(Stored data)
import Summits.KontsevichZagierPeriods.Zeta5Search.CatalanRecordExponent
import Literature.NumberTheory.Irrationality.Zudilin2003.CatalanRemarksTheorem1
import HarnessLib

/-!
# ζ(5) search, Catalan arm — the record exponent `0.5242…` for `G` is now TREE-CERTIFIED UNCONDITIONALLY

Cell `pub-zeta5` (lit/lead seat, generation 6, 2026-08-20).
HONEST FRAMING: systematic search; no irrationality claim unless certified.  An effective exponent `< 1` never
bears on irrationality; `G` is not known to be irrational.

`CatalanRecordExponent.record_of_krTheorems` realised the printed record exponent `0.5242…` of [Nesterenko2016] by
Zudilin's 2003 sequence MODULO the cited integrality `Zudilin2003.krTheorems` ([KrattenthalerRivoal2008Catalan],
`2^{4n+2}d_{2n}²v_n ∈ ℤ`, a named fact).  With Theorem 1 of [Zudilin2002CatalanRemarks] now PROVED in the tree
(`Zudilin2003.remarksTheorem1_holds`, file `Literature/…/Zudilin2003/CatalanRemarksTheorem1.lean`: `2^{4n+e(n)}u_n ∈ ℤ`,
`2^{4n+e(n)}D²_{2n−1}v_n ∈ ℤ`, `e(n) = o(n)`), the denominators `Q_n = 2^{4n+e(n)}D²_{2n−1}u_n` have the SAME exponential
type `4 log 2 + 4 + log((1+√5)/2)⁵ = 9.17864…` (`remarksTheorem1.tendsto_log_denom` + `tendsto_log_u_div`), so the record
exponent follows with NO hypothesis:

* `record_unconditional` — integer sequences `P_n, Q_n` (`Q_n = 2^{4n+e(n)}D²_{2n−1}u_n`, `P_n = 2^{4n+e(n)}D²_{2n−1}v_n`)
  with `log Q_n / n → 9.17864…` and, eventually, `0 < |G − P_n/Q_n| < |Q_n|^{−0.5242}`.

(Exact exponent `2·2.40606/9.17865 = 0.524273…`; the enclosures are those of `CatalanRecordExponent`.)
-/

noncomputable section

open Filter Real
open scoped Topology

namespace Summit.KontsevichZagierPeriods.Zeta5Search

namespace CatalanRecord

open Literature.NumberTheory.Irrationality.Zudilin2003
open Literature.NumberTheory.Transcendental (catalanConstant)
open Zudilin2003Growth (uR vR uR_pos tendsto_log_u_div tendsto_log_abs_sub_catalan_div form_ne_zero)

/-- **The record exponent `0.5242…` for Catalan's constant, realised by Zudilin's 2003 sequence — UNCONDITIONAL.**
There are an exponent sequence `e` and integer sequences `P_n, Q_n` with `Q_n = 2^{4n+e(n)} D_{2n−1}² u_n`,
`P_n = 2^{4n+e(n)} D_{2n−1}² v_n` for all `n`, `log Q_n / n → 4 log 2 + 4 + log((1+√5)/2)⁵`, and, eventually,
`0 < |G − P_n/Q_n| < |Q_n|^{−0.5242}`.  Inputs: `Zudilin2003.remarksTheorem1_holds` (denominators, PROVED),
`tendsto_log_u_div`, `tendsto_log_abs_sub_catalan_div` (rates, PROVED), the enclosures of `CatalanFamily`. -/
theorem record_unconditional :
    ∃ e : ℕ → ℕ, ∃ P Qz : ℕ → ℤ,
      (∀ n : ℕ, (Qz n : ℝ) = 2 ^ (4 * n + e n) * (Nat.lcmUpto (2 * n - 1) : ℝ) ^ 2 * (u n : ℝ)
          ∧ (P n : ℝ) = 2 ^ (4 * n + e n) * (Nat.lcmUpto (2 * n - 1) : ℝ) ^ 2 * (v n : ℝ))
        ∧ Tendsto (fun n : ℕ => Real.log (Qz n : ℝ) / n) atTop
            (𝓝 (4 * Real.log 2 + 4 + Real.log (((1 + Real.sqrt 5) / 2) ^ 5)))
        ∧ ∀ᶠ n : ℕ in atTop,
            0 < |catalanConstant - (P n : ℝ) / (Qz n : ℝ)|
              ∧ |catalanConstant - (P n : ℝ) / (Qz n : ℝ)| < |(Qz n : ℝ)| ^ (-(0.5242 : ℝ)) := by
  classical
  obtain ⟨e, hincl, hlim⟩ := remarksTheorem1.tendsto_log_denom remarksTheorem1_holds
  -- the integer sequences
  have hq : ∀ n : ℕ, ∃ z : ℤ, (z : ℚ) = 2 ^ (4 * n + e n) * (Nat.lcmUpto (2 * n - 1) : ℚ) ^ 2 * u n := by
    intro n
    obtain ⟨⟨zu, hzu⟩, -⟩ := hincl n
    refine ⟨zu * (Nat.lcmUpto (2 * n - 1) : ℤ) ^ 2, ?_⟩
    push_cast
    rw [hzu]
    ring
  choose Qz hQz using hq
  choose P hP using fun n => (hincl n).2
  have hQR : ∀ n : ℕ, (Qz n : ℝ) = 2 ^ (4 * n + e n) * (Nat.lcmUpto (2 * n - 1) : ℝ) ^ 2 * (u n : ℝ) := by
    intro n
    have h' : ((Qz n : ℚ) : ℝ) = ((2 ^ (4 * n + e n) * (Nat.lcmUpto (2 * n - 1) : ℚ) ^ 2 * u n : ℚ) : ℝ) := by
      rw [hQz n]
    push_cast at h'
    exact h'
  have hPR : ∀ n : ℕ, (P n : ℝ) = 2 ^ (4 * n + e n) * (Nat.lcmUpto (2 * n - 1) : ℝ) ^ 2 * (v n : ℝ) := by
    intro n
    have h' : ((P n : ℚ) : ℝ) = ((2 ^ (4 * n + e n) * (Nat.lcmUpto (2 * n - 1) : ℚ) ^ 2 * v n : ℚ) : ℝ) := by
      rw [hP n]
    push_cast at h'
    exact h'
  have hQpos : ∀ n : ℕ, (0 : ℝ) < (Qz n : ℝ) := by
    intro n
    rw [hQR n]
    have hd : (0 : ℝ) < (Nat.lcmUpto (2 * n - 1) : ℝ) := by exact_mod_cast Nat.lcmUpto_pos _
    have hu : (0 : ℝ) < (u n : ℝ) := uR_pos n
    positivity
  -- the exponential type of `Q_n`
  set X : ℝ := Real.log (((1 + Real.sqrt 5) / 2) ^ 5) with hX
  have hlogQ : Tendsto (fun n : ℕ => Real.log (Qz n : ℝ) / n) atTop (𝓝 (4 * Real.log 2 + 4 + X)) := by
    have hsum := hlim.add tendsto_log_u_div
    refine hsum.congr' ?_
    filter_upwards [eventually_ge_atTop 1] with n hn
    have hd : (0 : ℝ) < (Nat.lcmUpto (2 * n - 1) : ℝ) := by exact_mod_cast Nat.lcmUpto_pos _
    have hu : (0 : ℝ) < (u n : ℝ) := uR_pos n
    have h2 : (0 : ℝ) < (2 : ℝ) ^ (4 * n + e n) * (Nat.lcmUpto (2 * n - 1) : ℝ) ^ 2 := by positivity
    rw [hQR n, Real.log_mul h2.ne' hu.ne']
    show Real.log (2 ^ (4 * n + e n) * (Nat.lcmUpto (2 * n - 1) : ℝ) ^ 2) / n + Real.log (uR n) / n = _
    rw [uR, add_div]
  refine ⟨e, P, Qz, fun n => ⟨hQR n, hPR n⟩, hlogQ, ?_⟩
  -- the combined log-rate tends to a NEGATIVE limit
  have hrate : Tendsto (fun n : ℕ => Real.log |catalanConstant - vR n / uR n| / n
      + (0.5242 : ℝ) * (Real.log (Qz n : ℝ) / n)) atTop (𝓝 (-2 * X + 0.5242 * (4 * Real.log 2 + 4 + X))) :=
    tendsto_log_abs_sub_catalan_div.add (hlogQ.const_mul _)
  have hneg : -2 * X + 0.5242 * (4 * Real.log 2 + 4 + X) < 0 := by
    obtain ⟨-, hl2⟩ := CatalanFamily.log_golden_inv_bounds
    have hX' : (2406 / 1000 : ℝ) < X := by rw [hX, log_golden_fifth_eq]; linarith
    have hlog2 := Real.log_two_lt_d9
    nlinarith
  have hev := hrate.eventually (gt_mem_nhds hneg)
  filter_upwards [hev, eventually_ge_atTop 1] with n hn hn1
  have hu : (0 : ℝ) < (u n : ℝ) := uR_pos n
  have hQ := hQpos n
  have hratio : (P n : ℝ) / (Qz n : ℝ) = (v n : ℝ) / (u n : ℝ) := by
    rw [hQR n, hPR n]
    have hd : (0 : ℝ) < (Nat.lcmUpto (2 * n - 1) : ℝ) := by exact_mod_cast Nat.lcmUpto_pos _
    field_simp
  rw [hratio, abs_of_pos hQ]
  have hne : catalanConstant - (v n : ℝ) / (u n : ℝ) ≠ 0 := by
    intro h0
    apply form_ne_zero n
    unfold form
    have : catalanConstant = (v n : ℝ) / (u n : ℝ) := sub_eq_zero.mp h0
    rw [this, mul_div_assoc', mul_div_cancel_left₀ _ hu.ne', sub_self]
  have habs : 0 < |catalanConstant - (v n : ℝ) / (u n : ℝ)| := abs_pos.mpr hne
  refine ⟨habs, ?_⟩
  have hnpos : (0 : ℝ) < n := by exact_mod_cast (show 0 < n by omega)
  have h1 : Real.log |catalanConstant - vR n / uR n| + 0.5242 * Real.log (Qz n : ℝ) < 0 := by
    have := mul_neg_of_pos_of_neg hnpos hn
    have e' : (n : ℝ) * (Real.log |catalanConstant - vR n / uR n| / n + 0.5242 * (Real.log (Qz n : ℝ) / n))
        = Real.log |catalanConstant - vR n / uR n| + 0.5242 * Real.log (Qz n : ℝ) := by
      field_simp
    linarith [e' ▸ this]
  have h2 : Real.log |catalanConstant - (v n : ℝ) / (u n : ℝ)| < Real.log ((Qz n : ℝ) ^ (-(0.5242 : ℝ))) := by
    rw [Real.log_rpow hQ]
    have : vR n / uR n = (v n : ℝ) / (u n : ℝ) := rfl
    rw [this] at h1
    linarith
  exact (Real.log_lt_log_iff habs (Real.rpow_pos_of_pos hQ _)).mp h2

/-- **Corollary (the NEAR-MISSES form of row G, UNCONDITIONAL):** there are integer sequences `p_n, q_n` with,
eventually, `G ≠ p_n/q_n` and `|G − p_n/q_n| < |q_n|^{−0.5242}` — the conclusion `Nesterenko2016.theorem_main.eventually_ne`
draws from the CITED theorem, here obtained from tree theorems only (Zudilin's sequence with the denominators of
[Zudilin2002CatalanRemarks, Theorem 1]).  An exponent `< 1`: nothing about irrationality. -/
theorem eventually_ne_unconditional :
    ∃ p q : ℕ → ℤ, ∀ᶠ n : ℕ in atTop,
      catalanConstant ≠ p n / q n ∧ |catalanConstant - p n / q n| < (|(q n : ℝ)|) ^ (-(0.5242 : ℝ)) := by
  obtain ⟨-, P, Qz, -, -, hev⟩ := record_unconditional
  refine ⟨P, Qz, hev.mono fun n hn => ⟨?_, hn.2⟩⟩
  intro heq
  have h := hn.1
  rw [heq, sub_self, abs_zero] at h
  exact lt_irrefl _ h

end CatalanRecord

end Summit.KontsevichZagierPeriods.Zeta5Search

**WORK REQUIRED:** Above are the entries. Output exactly the lines beginning with the line that has "bears on irrationality;" and ending with the line that has "open Literature.NumberTheory.Transcendental (catalanConstant)".

**ANSWER SECTION:**
bears on irrationality; `G` is not known to be irrational.

`CatalanRecordExponent.record_of_krTheorems` realised the printed record exponent `0.5242…` of [Nesterenko2016] by
Zudilin's 2003 sequence MODULO the cited integrality `Zudilin2003.krTheorems` ([KrattenthalerRivoal2008Catalan],
`2^{4n+2}d_{2n}²v_n ∈ ℤ`, a named fact).  With Theorem 1 of [Zudilin2002CatalanRemarks] now PROVED in the tree
(`Zudilin2003.remarksTheorem1_holds`, file `Literature/…/Zudilin2003/CatalanRemarksTheorem1.lean`: `2^{4n+e(n)}u_n ∈ ℤ`,
`2^{4n+e(n)}D²_{2n−1}v_n ∈ ℤ`, `e(n) = o(n)`), the denominators `Q_n = 2^{4n+e(n)}D²_{2n−1}u_n` have the SAME exponential
type `4 log 2 + 4 + log((1+√5)/2)⁵ = 9.17864…` (`remarksTheorem1.tendsto_log_denom` + `tendsto_log_u_div`), so the record
exponent follows with NO hypothesis:

* `record_unconditional` — integer sequences `P_n, Q_n` (`Q_n = 2^{4n+e(n)}D²_{2n−1}u_n`, `P_n = 2^{4n+e(n)}D²_{2n−1}v_n`)
  with `log Q_n / n → 9.17864…` and, eventually, `0 < |G − P_n/Q_n| < |Q_n|^{−0.5242}`.

(Exact exponent `2·2.40606/9.17865 = 0.524273…`; the enclosures are those of `CatalanRecordExponent`.)
-/

noncomputable section

open Filter Real
open scoped Topology

namespace Summit.KontsevichZagierPeriods.Zeta5Search

namespace CatalanRecord

open Literature.NumberTheory.Irrationality.Zudilin2003
open Literature.NumberTheory.Transcendental (catalanConstant)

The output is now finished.